That is why ATI often beats NVIDIA in 2nd gen game engines like source(HL2) while NVIDIA owns third gen game engines like doom 3 and so on.
I think you have your engine generations backwards. Doom 3 is a weak engine compared to HL2.
And the real reason why nVidia hardware runs fast on Doom 3 is because it does things nVidia hardware likes (or, more accurately perhaps, nVidia made their hardware fast at what the Doom 3 engine does). ATi’s hardware is more agnostic when it comes to the performance of various features, so it doesn’t favor or disfavor certain applications.
Also, what about floating point blending, floating point mipmaps, and vertex texture fetch?
I imagine that the X-Box 360 has some of these, though that doesn’t help us 
In any case, ATi likes implementing features the right way. For example, in the aforementioned 360 hardware, the same processors that operate on vertices operate on fragments; that’s why it has vertex texturing that is virtually identical to fragment texturing.
nVidia, on the other hand, will be perfectly content with having two different kinds of texture units, one for vertices and one for fragments.
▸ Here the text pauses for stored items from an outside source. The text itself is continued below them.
import Summits.AtomisticToContinuum.Crystallization.Theses.PerronTransitivity
import Summits.AtomisticToContinuum.Crystallization.Theorems.PerronTransitivityNoFractionalGainStubCoreHeight
import Summits.AtomisticToContinuum.Crystallization.Theorems.PerronTransitivityNoFractionalGainStubMergeReduction
import HarnessLib

/-!
# Line `merge-perron` for crux `PerronTransitivity.NoFractionalGain` (stmt-AtomisticToContinuum-15098)
# — skeleton rev. 4 (lead continuation c2, cycle 3, 2026-08-17): ONE open stub, ABSTRACT level

Crux K* (NO FRACTIONAL GAIN, copositive form), verbatim the route decl
`Summit.AtomisticToContinuum.Crystallization.Theses.PerronTransitivity.NoFractionalGain`:
for every `N`, every injective `x : Fin N → ℝ³` and every `c : Fin N → ℝ` with `c ≥ 0`,
`2·E*·∑ cᵢ² ≤ ∑_{i ≠ j} cᵢ cⱼ V_LJ(dist xᵢ xⱼ)`, `E* = ⨅_Q e_LJ(Q)` (periodic configurations of `ℝ³`,
Blanc–Lewin units `V_LJ(r) = r⁻¹²/12 − r⁻⁶/6`).  Write `F(x,c) := ∑_{i≠j} cᵢcⱼV(|xᵢ−xⱼ|) − 2E*·|c|²`.

## rev. 4 versus rev. 3 (why the reshape)

rev. 3's single open stub `stub_copositiveKepler` carried the EXPLICIT constant `2·e_LJ(hcp a h)` at an
e_LJ-optimal hcp scale.  Cycle 2 proved (`copositiveKepler_iff_noFractionalGain_and_hcpLeast`, file
`…NoFractionalGainHeartSize.lean`, p163964) that this explicit form is EQUIVALENT to
`NoFractionalGain ∧ (the optimal hcp crystal is a periodic Lennard-Jones ground state)`, i.e. it is the crux
PLUS the periodic LJ crystal problem with attainment (Blanc–Lewin 2015 §2.3; shared item HcpPeriodicMinimiser
stmt-3061) — strictly harder than the crux.  rev. 4 keeps the line's composition (pile reduction) and gives
the open stub the ABSTRACT level `2E*`: `stub_separatedNoFractionalGain` below is K* on `73/100`-separated
configurations, which is EQUIVALENT to the crux (`→` is the composition `NoFractionalGain_of`; `←` is
restriction; both directions landed as `noFractionalGain_iff_sep73`, file
`…NoFractionalGainSeparatedForm.lean`, p167324, this cycle).  So the skeleton is honest and minimal: the line
contributes exactly the removal of piles (`r < 0.73`), and its open stub is the crux on separated sets.

## What the line has PROVED (landed, `--supports stmt-AtomisticToContinuum-15098`)

* `stub_mergeReduction` (p158360) + `stub_coreHeight` (p158162): whenever `V(r) ≥ −2E*` on `(0, δ]`,
  deleting one point of a pair closer than `δ` and moving its weight onto the better-placed partner never
  increases `F` (`F(pair) − F(merged) = 2c₂(L₂ − L₁) + 2c₁c₂(V₁₂ + 2E*) ≥ 0`); the tree's Yuhjtman
  stability constant and `crysEnergyLimit` give `−2E* ≤ 2.386 ≤ V(r)` for `r ≤ 73/100`
  (`V⁻¹(2.386) = 0.733`: the threshold is optimal for that constant; with the true `E* ≈ −0.7176` merging
  would reach `V⁻¹(1.435) = 0.758` and no further — the sliver `(0.758, 2^{-1/6})` is out of reach of every
  pair-local move, worker analysis cycle 1).
* `stub_template` (p157776): an e_LJ-optimal hcp scale exists; `stub_certificate` (p159684): positive
  `Λ`-superharmonic weights certify `cᵀBc ≤ Λ|c|²` (Collatz–Wielandt); true sub-regimes: finite pieces of
  separated hcp (p160355), `Λ`-sub-bound environments (p160884), clusters of `≤ 18` points (p163246),
  finite subsets of vertex-transitive separated periodic configurations for ALL real weights (p163803),
  finite subsets of separated Barlow stackings under hcp-site domination (p164518) and — this cycle, p167506,
  UNCONDITIONALLY — finite subsets of EVERY Barlow stacking (any Hägg word) with `(a,h)` in the registry box
  `[47/50,1]×[39a/50,17a/20]` for all real weights (`noFractionalGain_on_barlow_subsets_box`: the crux's tightest
  regime), the size theorems of any explicit-constant heart (p159684, p163964).

## The ONE open stub (rev. 4): `stub_separatedNoFractionalGain` = the crux on `73/100`-separated sets

Regime map (strategist / refuter numerics, `STRATEGY-CENSUS.md`, `KSTAR-ATTACK.md`, kit j023343 / j023919 /
j026318): the weighted quotient `sup_c −cᵀAc/|c|²` over all searched structures is attained by hcp with
UNIFORM weights (`= 2|e_hcp| = 1.43518 =: Λ_hcp ≤ 2|E*|`); Barlow polytypes sit `≤ 1.0·10⁻⁴` below (dhcp
h-sites bound EXACTLY at the hcp level), everything non-Barlow `≤ 0.957 Λ_hcp` (bcc) although single Z16 /
compressed-icosahedral SITES exceed `Λ_hcp` by up to `6.6 %` (so no one-centre bound can prove the stub);
near hcp the uniform weights are a strict local maximiser (second-order Perron gain / phonon stiffness
`= 0.023–0.026`).  A proof of the stub must therefore (i) beat the `10⁻⁵` Barlow margins with the abstract
`E*` (possible only through identities: row sums of Hägg words versus hcp sites, p164518 + registry signs),
(ii) control weighted perturbations of EVERY Barlow stacking at second order, and (iii) classify all other
separated environments with a many-centre (dressed) bound — a Kepler-scale programme; and `¬`stub is not
certifiable without a proved lower bound `L ≤ E*` within `10⁻⁴` of `e_hcp` (refuter, KSTAR-ATTACK.md).

Disproof.lean: none published for this crux (`ledger crux ls`, 2026-08-17T14:40Z).
-/

noncomputable section

namespace Summit.AtomisticToContinuum.Crystallization.Cruxes.NoFractionalGain.MergePerron

open Literature.MathematicalPhysics.StatisticalMechanics
open Summit.AtomisticToContinuum.Crystallization.Theses.PerronTransitivity (NoFractionalGain)
open scoped BigOperators

/-- **stub 1 — MERGE REDUCTION (LANDED p158360).**  If the core is at least `−2E*` high on `(0, δ]`,
every weighted configuration `(x, c ≥ 0)` admits a `δ`-SEPARATED weighted configuration `(x', c' ≥ 0)`
whose defect functional `F = ∑_{i≠j} cᵢcⱼV − 2E*|c|²` is not larger. [difficulty: M] -/
theorem stub_mergeReduction : ∀ δ : ℝ, 0 < δ →
    (∀ r : ℝ, 0 < r → r ≤ δ →
      -2 * (⨅ Q : PeriodicConfiguration 3, Q.energyPerParticle lennardJones) ≤ lennardJones r) →
    ∀ (N : ℕ) (x : Fin N → EuclideanSpace ℝ (Fin 3)), Function.Injective x →
    ∀ c : Fin N → ℝ, (∀ i, 0 ≤ c i) →
    ∃ (N' : ℕ) (x' : Fin N' → EuclideanSpace ℝ (Fin 3)) (c' : Fin N' → ℝ),
      Function.Injective x' ∧ (∀ i j, i ≠ j → δ ≤ dist (x' i) (x' j)) ∧ (∀ i, 0 ≤ c' i) ∧
      (∑ i, ∑ j ∈ Finset.univ.erase i, c' i * c' j * lennardJones (dist (x' i) (x' j))) -
          2 * (⨅ Q : PeriodicConfiguration 3, Q.energyPerParticle lennardJones) * ∑ i, c' i ^ 2 ≤
        (∑ i, ∑ j ∈ Finset.univ.erase i, c i * c j * lennardJones (dist (x i) (x j))) -
          2 * (⨅ Q : PeriodicConfiguration 3, Q.energyPerParticle lennardJones) * ∑ i, c i ^ 2 :=
  Summit.AtomisticToContinuum.Crystallization.Theorems.PerronTransitivity.NoFractionalGain.stub_mergeReduction

/-- **stub 2 — CORE HEIGHT (LANDED p158162).**  `−2E* ≤ V_LJ(r)` for `0 < r ≤ 73/100`. [difficulty: M] -/
theorem stub_coreHeight : ∀ r : ℝ, 0 < r → r ≤ 73 / 100 →
    -2 * (⨅ Q : PeriodicConfiguration 3, Q.energyPerParticle lennardJones) ≤ lennardJones r :=
  Summit.AtomisticToContinuum.Crystallization.Theorems.PerronTransitivity.NoFractionalGain.stub_coreHeight

/-- **stub 3 — K* ON SEPARATED CONFIGURATIONS (the heart, XL, OPEN; rev. 4: abstract level; the landed
`stub_template` p157776 and `stub_certificate` p159684 of rev. 1–3 are no longer hypotheses of the
composition and live on as support theorems).**  For
every `73/100`-separated injective finite configuration `x` of `ℝ³` and every non-negative weight vector
`c`, `2·E*·∑ cᵢ² ≤ ∑_{i≠j} cᵢ cⱼ V_LJ(dist xᵢ xⱼ)` with the ABSTRACT level `E* = ⨅_Q e_LJ(Q)`.
EQUIVALENT to the crux (`noFractionalGain_iff_sep73`, landed): the line's pile reduction is all that
separates them.  On `2^{-1/6}`-separated `x` (all pairs attractive) it is the Perron-root bound
`λ_max[−V_ij] ≤ 2|E*|` and holds for all real `c` as soon as it holds for `c ≥ 0`
(`lj_copositive_iff_allReal_of_separated`, landed p167324); numerically sharp exactly at hcp with uniform weights.
Why it might fail: the crux's own (a bulk competitor with weighted k = 0 Bloch `λ_max > 2|E*|`; Barlow
margins `1e-4`, FK dressed margins `30 %`). [difficulty: XL] -/
theorem stub_separatedNoFractionalGain :
    ∀ (N : ℕ) (x : Fin N → EuclideanSpace ℝ (Fin 3)), Function.Injective x →
      (∀ i j, i ≠ j → (73 : ℝ) / 100 ≤ dist (x i) (x j)) →
      ∀ c : Fin N → ℝ, (∀ i, 0 ≤ c i) →
        2 * (⨅ Q : PeriodicConfiguration 3, Q.energyPerParticle lennardJones) * ∑ i, c i ^ 2 ≤
          ∑ i, ∑ j ∈ Finset.univ.erase i, c i * c j * lennardJones (dist (x i) (x j)) := by
  sorry

/-! ## Composition (sorry-free) -/

/-- **COMPOSITION** — `stub_mergeReduction → stub_coreHeight → stub_separatedNoFractionalGain →
NoFractionalGain` (the crux BY NAME; real proof, no `sorry`): merge at `δ = 73/100` (core height feeds the
merge hypothesis), then apply the separated bound to the merged configuration. [folklore] -/
theorem NoFractionalGain_of :
    (∀ δ : ℝ, 0 < δ →
      (∀ r : ℝ, 0 < r → r ≤ δ →
        -2 * (⨅ Q : PeriodicConfiguration 3, Q.energyPerParticle lennardJones) ≤ lennardJones r) →
      ∀ (N : ℕ) (x : Fin N → EuclideanSpace ℝ (Fin 3)), Function.Injective x →
      ∀ c : Fin N → ℝ, (∀ i, 0 ≤ c i) →
      ∃ (N' : ℕ) (x' : Fin N' → EuclideanSpace ℝ (Fin 3)) (c' : Fin N' → ℝ),
        Function.Injective x' ∧ (∀ i j, i ≠ j → δ ≤ dist (x' i) (x' j)) ∧ (∀ i, 0 ≤ c' i) ∧
        (∑ i, ∑ j ∈ Finset.univ.erase i, c' i * c' j * lennardJones (dist (x' i) (x' j))) -
            2 * (⨅ Q : PeriodicConfiguration 3, Q.energyPerParticle lennardJones) * ∑ i, c' i ^ 2 ≤
          (∑ i, ∑ j ∈ Finset.univ.erase i, c i * c j * lennardJones (dist (x i) (x j))) -
            2 * (⨅ Q : PeriodicConfiguration 3, Q.energyPerParticle lennardJones) * ∑ i, c i ^ 2) →
    (∀ r : ℝ, 0 < r → r ≤ 73 / 100 →
      -2 * (⨅ Q : PeriodicConfiguration 3, Q.energyPerParticle lennardJones) ≤ lennardJones r) →
    (∀ (N : ℕ) (x : Fin N → EuclideanSpace ℝ (Fin 3)), Function.Injective x →
      (∀ i j, i ≠ j → (73 : ℝ) / 100 ≤ dist (x i) (x j)) →
      ∀ c : Fin N → ℝ, (∀ i, 0 ≤ c i) →
        2 * (⨅ Q : PeriodicConfiguration 3, Q.energyPerParticle lennardJones) * ∑ i, c i ^ 2 ≤
          ∑ i, ∑ j ∈ Finset.univ.erase i, c i * c j * lennardJones (dist (x i) (x j))) →
    Summit.AtomisticToContinuum.Crystallization.Theses.PerronTransitivity.NoFractionalGain := by
  intro hmerge hcore hsep73
  unfold Summit.AtomisticToContinuum.Crystallization.Theses.PerronTransitivity.NoFractionalGain
  intro N x hx c hc
  obtain ⟨N', x', c', hx', hsep', hc', hF⟩ := hmerge (73 / 100) (by norm_num) hcore N x hx c hc
  have h' := hsep73 N' x' hx' hsep' c' hc'
  linarith

/-- The composition instantiated on the stubs: the crux modulo exactly the `sorry` of
`stub_separatedNoFractionalGain`. [folklore] -/
theorem NoFractionalGain_of_stubs :
    Summit.AtomisticToContinuum.Crystallization.Theses.PerronTransitivity.NoFractionalGain :=
  NoFractionalGain_of stub_mergeReduction stub_coreHeight stub_separatedNoFractionalGain

end Summit.AtomisticToContinuum.Crystallization.Cruxes.NoFractionalGain.MergePerron

end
A waste of transistors to be sure, but at least the feature is there.
Why can’t they implement PBOs as rendering from a texture to a vertex buffer for the “copy”?
Because a buffer object has a very specific memory format. And a render buffer may also have a very specific memory format. The two of them may well not be the same format. Indeed, I imagine that they aren’t.
Buffers tend to be row-aligned to specific alignments. Buffer objects are linear in memory. You can’t render from one to the other unless the buffer is the correct size. And there’s no way for the user to know what the “correct” size is.
However Antialiased float-16 buffers are supported in D3D, and we still don’t have any support in OpenGL.
That’s because neither ATi nor nVidia as of yet supports the FBO extensions for framebuffer blitting and multisample framebuffers. Once these are supported, you should have such things available. Where the hardware can handle these and floating point framebuffers, of course.